Whenever a line below holds the word "explicit", copy that line.

::: RAW DATA :::

/-
Copyright: b2b-lace packet (LEAN typing seat 2, gen 15).  THE TWO-POINT LAW of the `W_d`-orbit sum: for
`x = c₁ e_a + c₂ e_b` (`a ≠ b`) and ANY function `f` on `ℤ^d`,
  `(2^d d!)⁻¹ Σ_{ρ ∈ W_d} f(x − ρx) = (4 d (d−1))⁻¹ Σ_{i ≠ k} Σ_{s,t = ±1} f(x − (s c₁ e_i + t c₂ e_k))`,
whence a computable majorant of `W_{n,j}(c₁ e_a + c₂ e_b)` from any termwise majorant of `I_{n,2j}`.
d-generic; no numeral; no `sorry`.
-/
import Literature.Probability.FitznerVanDerHofstad2017.SrwOrbitShellLaw
import HarnessLib

/-!
# The two-point law of the orbit sum `Σ_{ρ ∈ W_d} f(x − ρx)` at `x = c₁ e_a + c₂ e_b`

CITATION HEADER (PLACEMENT v2). This module is part of a certified REPRODUCTION of:
R. Fitzner, R. van der Hofstad, *Mean-field behavior for nearest-neighbor percolation in d > 10*,
Electron. J. Probab. 22 (2017), no. 43 [FvdH17], and *Generalized approach to the non-backtracking lace
expansion*, Probab. Theory Related Fields 169 (2017) 1041–1119 [NoBLE17-I] (arXiv:1506.07977, 1506.07969).
Reproduces: the COUNTING behind the notebook cells `L[n,x]`, `K[n,l,x]`, `T[n,l,x]`, `U[n,l,x]` of `SRW.nb` §2 at
the TWO-AXIS nodes `x = e₁ + 2e₂` (and `e₁ + e₂`, …) — the placement formula (5.16)
`W_{n,j}(x) = |W_d|⁻¹ Σ_{ρ ∈ W_d} I_{n,2j}(x − ρx)` evaluated at `x = c₁ e_a + c₂ e_b` as a finite sum over the
`4 d (d−1)` images `ρx = s c₁ e_i + t c₂ e_k` (`i ≠ k`, `s, t = ±1`), each hit by exactly `2^{d-2} (d−2)!` signed
permutations.  Origin: build `lace`, leaf (S2b)-IMPR L8 ("the f₃-read `T/U` cells"), typing seat 2 (lean2-g15);
companion of `SrwOrbitShellLaw` (the indicator-vector nodes); consumed by `MeanFieldD11Stage1TabsTU` (`d = 11`).

## What is here (all `d`-generic, [folklore] counting)

* `spAct_single`, `spAct_add`, `spAct_pair` — a signed permutation maps `c₁ e_a + c₂ e_b` to
  `δ(π⁻¹a) c₁ e_{π⁻¹a} + δ(π⁻¹b) c₂ e_{π⁻¹b}`;
* `pairMap_transitive` — the fibres of `ρ ↦ ((π⁻¹a, π⁻¹b), δ(π⁻¹a), δ(π⁻¹b))` are permuted transitively by
  self-bijections of `W_d` (so the averaging principle `sum_comp_div_card_eq_of_transitive` applies);
* `sum_pairIdx` — a sum over the index type `{(i,k) : i ≠ k} × {±1}²` as an explicit double sum;
  `card_pairIdx_real` — its cardinality `4 d (d−1)`;
* `orbitSum_pair_eq` — the two-point law above;
* `srwW_pair_le_of_termBound` — for `d ≥ 2n+1`:
  `W_{n,j}(c₁ e_a + c₂ e_b) ≤ (4 d (d−1))⁻¹ Σ_{i ≠ k} Σ_{s,t} B(i,k,s,t)` for any termwise majorant
  `I_{n,2j}(x − (s c₁ e_i + t c₂ e_k)) ≤ B(i,k,s,t)`.

## What is NOT here
No dimension, no table, no numeric value; nothing cited beyond the tree's (5.16) (`srwW_eq_orbit_sum`).

## References
* [NoBLE17-I] R. Fitzner, R. van der Hofstad, PTRF 169 (2017) 1041–1119; arXiv:1506.07969 — (5.16) p. 1092,
  notebook `SRW.nb` §2 (arXiv:1506.07977 anc), cells `L[n_,x_]`, `K[n_,l_,x_]`.
-/

namespace Literature.Probability.FitznerVanDerHofstad2017

open Finset

variable {d : ℕ}

/-! ### Signed permutations on one- and two-axis vectors -/

/-- `ρ (c e_a) = δ(π⁻¹ a) c · e_{π⁻¹ a}` for `ρ = (π, δ)`. [folklore] -/
theorem spAct_single (ρ : SgnPermPair d) (a : Fin d) (c : ℤ) :
    spAct ρ (Pi.single a c) = Pi.single (ρ.1.symm a) ((ρ.2 (ρ.1.symm a) : ℤ) * c) := by
  funext i
  rw [spAct_apply]
  by_cases h : i = ρ.1.symm a
  · subst h
    rw [Pi.single_eq_same, Equiv.apply_symm_apply, Pi.single_eq_same]
  · have h' : ρ.1 i ≠ a := fun e => h (by rw [← e, Equiv.symm_apply_apply])
    rw [Pi.single_eq_of_ne h', Pi.single_eq_of_ne h, mul_zero]

/-- `spAct ρ` is additive. [folklore] -/
theorem spAct_add (ρ : SgnPermPair d) (x y : Fin d → ℤ) : spAct ρ (x + y) = spAct ρ x + spAct ρ y := by
  funext i
  simp only [spAct_apply, Pi.add_apply, mul_add]

/-- The index type of the two-point law: ordered pairs of distinct axes and two signs. [folklore] -/
abbrev PairIdx (d : ℕ) := {p : Fin d × Fin d // p.1 ≠ p.2} × ℤˣ × ℤˣ

/-- The point `s c₁ e_i + t c₂ e_k` indexed by `q = ((i,k), s, t)`. [folklore] -/
def pairPt (c₁ c₂ : ℤ) (q : PairIdx d) : Fin d → ℤ :=
  Pi.single q.1.1.1 ((q.2.1 : ℤ) * c₁) + Pi.single q.1.1.2 ((q.2.2 : ℤ) * c₂)

/-- The orbit map `ρ = (π, δ) ↦ ((π⁻¹ a, π⁻¹ b), δ(π⁻¹ a), δ(π⁻¹ b))`. [folklore] -/
def pairMap {a b : Fin d} (hab : a ≠ b) (ρ : SgnPermPair d) : PairIdx d :=
  (⟨(ρ.1.symm a, ρ.1.symm b), fun h => hab (ρ.1.symm.injective h)⟩, ρ.2 (ρ.1.symm a), ρ.2 (ρ.1.symm b))

/-- `ρ (c₁ e_a + c₂ e_b)` is the two-axis point indexed by `pairMap ρ`. [folklore] -/
theorem spAct_pair {a b : Fin d} (hab : a ≠ b) (c₁ c₂ : ℤ) (ρ : SgnPermPair d) :
    spAct ρ (Pi.single a c₁ + Pi.single b c₂) = pairPt c₁ c₂ (pairMap hab ρ) := by
  rw [spAct_add, spAct_single, spAct_single]
  rfl

/-- Two ordered pairs of distinct axes are exchanged by a permutation. [folklore] -/
theorem exists_perm_pair {i j i' j' : Fin d} (hij : i ≠ j) (hij' : i' ≠ j') :
    ∃ ν : Equiv.Perm (Fin d), ν i' = i ∧ ν j' = j := by
  have hy : Equiv.swap i i' j' ≠ i := by
    intro h
    have h2 : Equiv.swap i i' j' = Equiv.swap i i' i' := by rw [h, Equiv.swap_apply_right]
    exact hij' ((Equiv.injective _ h2).symm)
  refine ⟨Equiv.swap (Equiv.swap i i' j') j * Equiv.swap i i', ?_, ?_⟩
  · rw [Equiv.Perm.mul_apply, Equiv.swap_apply_right]
    exact Equiv.swap_apply_of_ne_of_ne hy.symm hij
  · rw [Equiv.Perm.mul_apply, Equiv.swap_apply_left]

/-- The fibres of the orbit map are permuted transitively by self-bijections of `W_d`
(`(π, δ) ↦ (π ν, (δ ∘ ν) · ε)`). [folklore] -/
theorem pairMap_transitive {a b : Fin d} (hab : a ≠ b) (q q' : PairIdx d) :
    ∃ e : SgnPermPair d ≃ SgnPermPair d, ∀ ρ, pairMap hab (e ρ) = q' ↔ pairMap hab ρ = q := by
  obtain ⟨⟨⟨i, j⟩, hij⟩, s, t⟩ := q
  obtain ⟨⟨⟨i', j'⟩, hij'⟩, s', t'⟩ := q'
  simp only [ne_eq] at hij hij'
  obtain ⟨ν, hνi, hνj⟩ := exists_perm_pair hij hij'
  have hji' : ¬ j' = i' := fun h => hij' h.symm
  let ε : Fin d → ℤˣ := fun μ => if μ = i' then s⁻¹ * s' else if μ = j' then t⁻¹ * t' else 1
  let eδ : (Fin d → ℤˣ) ≃ (Fin d → ℤˣ) :=
    { toFun := fun δ μ => δ (ν μ) * ε μ
      invFun := fun δ μ => δ (ν.symm μ) * (ε (ν.symm μ))⁻¹
      left_inv := fun δ => funext fun μ => by simp only [Equiv.apply_symm_apply, mul_inv_cancel_right]
      right_inv := fun δ => funext fun μ => by simp only [Equiv.symm_apply_apply, inv_mul_cancel_right] }
  have hε1 : ε i' = s⁻¹ * s' := by simp [ε]
  have hε2 : ε j' = t⁻¹ * t' := by simp [ε, hji']
  have hn1 : ν.symm i = i' := by rw [Equiv.symm_apply_eq, hνi]
  have hn2 : ν.symm j = j' := by rw [Equiv.symm_apply_eq, hνj]
  have key : ∀ u v v' : ℤˣ, u * (v⁻¹ * v') = v' ↔ u = v := by decide
  refine ⟨Equiv.prodCongr (Equiv.mulRight ν) eδ, fun ρ => ?_⟩
  obtain ⟨π, δ⟩ := ρ
  simp only [pairMap, eδ, Equiv.prodCongr_apply, Prod.map, Equiv.coe_mulRight, Equiv.coe_fn_mk, Prod.mk.injEq,
    Subtype.mk.injEq, Equiv.Perm.mul_def, Equiv.symm_trans_apply, Equiv.apply_symm_apply]
  generalize π.symm a = y₁
  generalize π.symm b = y₂
  constructor
  · rintro ⟨⟨h1, h2⟩, h3, h4⟩
    rw [Equiv.symm_apply_eq, hνi] at h1
    rw [Equiv.symm_apply_eq, hνj] at h2
    rw [h1, hn1, hε1, key] at h3
    rw [h2, hn2, hε2, key] at h4
    rw [h1, h2]
    exact ⟨⟨rfl, rfl⟩, h3, h4⟩
  · rintro ⟨⟨h1, h2⟩, h3, h4⟩
    rw [h1, hn1, hε1, key, h2, hn2, hε2, key]
    rw [h1] at h3
    rw [h2] at h4
    exact ⟨⟨rfl, rfl⟩, h3, h4⟩

/-! ### Sums over the index type -/

/-- A sum over `{(i,k) : i ≠ k} × {±1}²` as an explicit double sum over all `(i,k)` (zero on the diagonal).
[folklore] -/
theorem sum_pairIdx (F : Fin d → Fin d → ℤˣ → ℤˣ → ℝ) :
    ∑ q : PairIdx d, F q.1.1.1 q.1.1.2 q.2.1 q.2.2 =
      ∑ i : Fin d, ∑ k : Fin d, if i = k then 0 else ∑ s : ℤˣ, ∑ t : ℤˣ, F i k s t := by
  rw [Fintype.sum_prod_type]
  simp_rw [Fintype.sum_prod_type (f := fun x : ℤˣ × ℤˣ => F _ _ x.1 x.2)]
  have h : ∀ pr : Fin d × Fin d, pr ∈ univ.filter (fun pr : Fin d × Fin d => pr.1 ≠ pr.2) ↔ pr.1 ≠ pr.2 := by
    simp
  rw [← Finset.sum_subtype (univ.filter fun pr : Fin d × Fin d => pr.1 ≠ pr.2) h
    (fun pr : Fin d × Fin d => ∑ s : ℤˣ, ∑ t : ℤˣ, F pr.1 pr.2 s t), sum_filter, Fintype.sum_prod_type]
  refine sum_congr rfl fun i _ => sum_congr rfl fun k _ => ?_
  simp only [ne_eq, ite_not]

/-- `|{(i,k) : i ≠ k} × {±1}²| = 4 d (d−1)` (as a real). [folklore] -/
theorem card_pairIdx_real : (Fintype.card (PairIdx d) : ℝ) = 4 * d * (d - 1 : ℝ) := by
  have h1 : (Fintype.card (PairIdx d) : ℝ) = ∑ _q : PairIdx d, (1 : ℝ) := by simp
  have h0 := sum_pairIdx (d := d) (fun _ _ _ _ => (1 : ℝ))
  have hu : ∀ F : ℤˣ → ℝ, ∑ u : ℤˣ, F u = F 1 + F (-1) := fun F => by
    have huniv : (univ : Finset ℤˣ) = {1, -1} := by decide
    rw [huniv, sum_pair (by decide)]
  rw [h1, h0]
  simp only [hu]
  have h2 : ∀ i : Fin d, (∑ k : Fin d, if i = k then (0 : ℝ) else 1 + 1 + (1 + 1)) = 4 * d - 4 := by
    intro i
    have e1 : (∑ k : Fin d, ((if i = k then (0 : ℝ) else 1 + 1 + (1 + 1)) + (if i = k then (4 : ℝ) else 0))) =
        ∑ _k : Fin d, (4 : ℝ) := sum_congr rfl fun k _ => by split_ifs <;> norm_num
    rw [sum_add_distrib, sum_ite_eq, if_pos (mem_univ _), sum_const, card_univ, Fintype.card_fin,
      nsmul_eq_mul] at e1
    linarith
  simp only [h2, sum_const, card_univ, Fintype.card_fin, nsmul_eq_mul]
  ring

/-! ### The two-point law -/

/-- **The two-point law of the orbit sum.**  For `a ≠ b` and any `f`:
`(2^d d!)⁻¹ Σ_{ρ ∈ W_d} f(x − ρ x) = (4d(d−1))⁻¹ Σ_{i ≠ k} Σ_{s,t = ±1} f(x − (s c₁ e_i + t c₂ e_k))`,
`x = c₁ e_a + c₂ e_b`. [cite: FitznerVanDerHofstad2016NoBLE, (5.16) p. 1092] -/
theorem orbitSum_pair_eq {a b : Fin d} (hab : a ≠ b) (c₁ c₂ : ℤ) (f : (Fin d → ℤ) → ℝ) :
    (∑ ρ : SgnPermPair d, f (Pi.single a c₁ + Pi.single b c₂ - spAct ρ (Pi.single a c₁ + Pi.single b c₂))) /
        (2 ^ d * (d.factorial : ℝ)) =
      (∑ i : Fin d, ∑ k : Fin d, if i = k then 0 else ∑ s : ℤˣ, ∑ t : ℤˣ,
          f (Pi.single a c₁ + Pi.single b c₂ - (Pi.single i ((s : ℤ) * c₁) + Pi.single k ((t : ℤ) * c₂)))) /
        (4 * d * (d - 1 : ℝ)) := by
  haveI : Nonempty (PairIdx d) := ⟨(⟨(a, b), hab⟩, 1, 1)⟩
  simp_rw [spAct_pair hab]
  have key := sum_comp_div_card_eq_of_transitive (pairMap hab) (pairMap_transitive hab)
      (fun q => f (Pi.single a c₁ + Pi.single b c₂ - pairPt c₁ c₂ q))
  rw [← card_sgnPermPair_real, key, card_pairIdx_real]
  congr 1
  exact sum_pairIdx fun i k s t => f (Pi.single a c₁ + Pi.single b c₂ - (Pi.single i ((s : ℤ) * c₁) + Pi.single k ((t : ℤ) * c₂)))

/-- **Two-point majorant of `W_{n,j}(c₁ e_a + c₂ e_b)`** (`d ≥ 2n+1`, `a ≠ b`): any termwise majorant
`I_{n,2j}(x − (s c₁ e_i + t c₂ e_k)) ≤ B(i,k,s,t)` (`i ≠ k`) gives
`W_{n,j}(x) ≤ (4d(d−1))⁻¹ Σ_{i ≠ k} Σ_{s,t} B(i,k,s,t)`. [cite: FitznerVanDerHofstad2016NoBLE, (5.16) p. 1092] -/
theorem srwW_pair_le_of_termBound {n : ℕ} (hd : 2 * n + 1 ≤ d) (j : ℕ) {a b : Fin d} (hab : a ≠ b)
    (c₁ c₂ : ℤ) (B : Fin d → Fin d → ℤˣ → ℤˣ → ℝ)
    (hB : ∀ i k : Fin d, i ≠ k → ∀ s t : ℤˣ,
      srwI d n (2 * j) (Pi.single a c₁ + Pi.single b c₂ -
        (Pi.single i ((s : ℤ) * c₁) + Pi.single k ((t : ℤ) * c₂))) ≤ B i k s t) :
    srwW d n j (Pi.single a c₁ + Pi.single b c₂) ≤
      (∑ i : Fin d, ∑ k : Fin d, if i = k then 0 else ∑ s : ℤˣ, ∑ t : ℤˣ, B i k s t) /
        (4 * d * (d - 1 : ℝ)) := by
  have hd2 : (2 : ℝ) ≤ d := by
    have : a.val < d := a.isLt
    have : b.val < d := b.isLt
    have hne : a.val ≠ b.val := fun h => hab (Fin.ext h)
    have : 2 ≤ d := by omega
    exact_mod_cast this
  rw [srwW_eq_orbit_sum hd, orbitSum_pair_eq hab c₁ c₂]
  refine div_le_div_of_nonneg_right (sum_le_sum fun i _ => sum_le_sum fun k _ => ?_) (by nlinarith)
  split_ifs with hik
  · exact le_rfl
  · exact sum_le_sum fun s _ => sum_le_sum fun t _ => hB i k hik s t

end Literature.Probability.FitznerVanDerHofstad2017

:::

— SOLUTION FOR THIS EXERCISE —
* `sum_pairIdx` — a sum over the index type `{(i,k) : i ≠ k} × {±1}²` as an explicit double sum;
/-- A sum over `{(i,k) : i ≠ k} × {±1}²` as an explicit double sum over all `(i,k)` (zero on the diagonal).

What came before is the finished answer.